(Stored data)
--- START ---
import Literature.NumberTheory.Rogawski1990.SmoothTransferSplitPlaceAssembly
import Literature.NumberTheory.Rogawski1990.FinExplicitTransferFactorBoxReindex
import Literature.NumberTheory.Automorphic.GLnLeviSmoothTransport
import Literature.NumberTheory.Automorphic.AddCharConductorExponent
import Literature.NumberTheory.Automorphic.AdicCompletionResidueCard
import Literature.NumberTheory.Rogawski1990.SmoothTransferSplitPlaceGSide        -- ★ B5-R p839397 (ED. 2)
import Literature.NumberTheory.Rogawski1990.SmoothTransferSplitPlaceHSide        -- ★ B5-L p838984 (ED. 2)
import Literature.NumberTheory.Rogawski1990.FinExplicitTransferFactorSplitPlaceTau  -- ★ B6 p838966 (ED. 2)
import Literature.NumberTheory.Rogawski1990.FinExplicitTransferFactorNondegenerate  -- ★ `isUnit_eval_finCharpolyTwo_of_isLocalGRegular` (ED. 2)
import Literature.NumberTheory.Rogawski1990.LocalTransferLinear                   -- ★ `isRegularElt_of_isLocalNormPair` (ED. 2)
import Literature.NumberTheory.Rogawski1990.GRegularLocalisation                  -- ★ `isLocalGRegular_out_mk` (ED. 2)
import Literature.NumberTheory.Automorphic.GLnStandardLeviTwoBlockModel           -- ★ A-p16 (l1)(l2) (ED. 2)
import Literature.NumberTheory.Automorphic.GLnStandardLeviTwoOnePoint             -- ★ B4″ (ED. 2)
import Literature.NumberTheory.Automorphic.OrbitalMeasureCanonicalExists          -- ★ one canonical `ρ` per Levi point (ED. 2)
import Literature.NumberTheory.Automorphic.GLnLeviWeightClassFunction             -- ★ p04 ψ-RIDERS p839418 (ED. 2)
import Literature.NumberTheory.Automorphic.LocalUnitaryGroupCongrMeasure          -- ★ instances on `(cmDatum …).Local v` (ED. 2)
import Literature.NumberTheory.Automorphic.UnitaryGroupPureTensorEulerProduct     -- ★ `GL_N(L_w)` locally compact ∕ second countable (ED. 2)
import Literature.NumberTheory.Automorphic.GLnIwasawaIntegration                  -- ★ `isInvInvariant_of_isMulRightInvariant` (ED. 2)
import HarnessLib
--- END ---
**The task**. In the records above, find the line containing "p839397 (ED. 2)" and restate word for word every line from the first through that one.

**Solution to the problem**.
import Literature.NumberTheory.Rogawski1990.SmoothTransferSplitPlaceAssembly
import Literature.NumberTheory.Rogawski1990.FinExplicitTransferFactorBoxReindex
import Literature.NumberTheory.Automorphic.GLnLeviSmoothTransport
import Literature.NumberTheory.Automorphic.AddCharConductorExponent
import Literature.NumberTheory.Automorphic.AdicCompletionResidueCard
import Literature.NumberTheory.Rogawski1990.SmoothTransferSplitPlaceGSide        -- ★ B5-R p839397 (ED. 2)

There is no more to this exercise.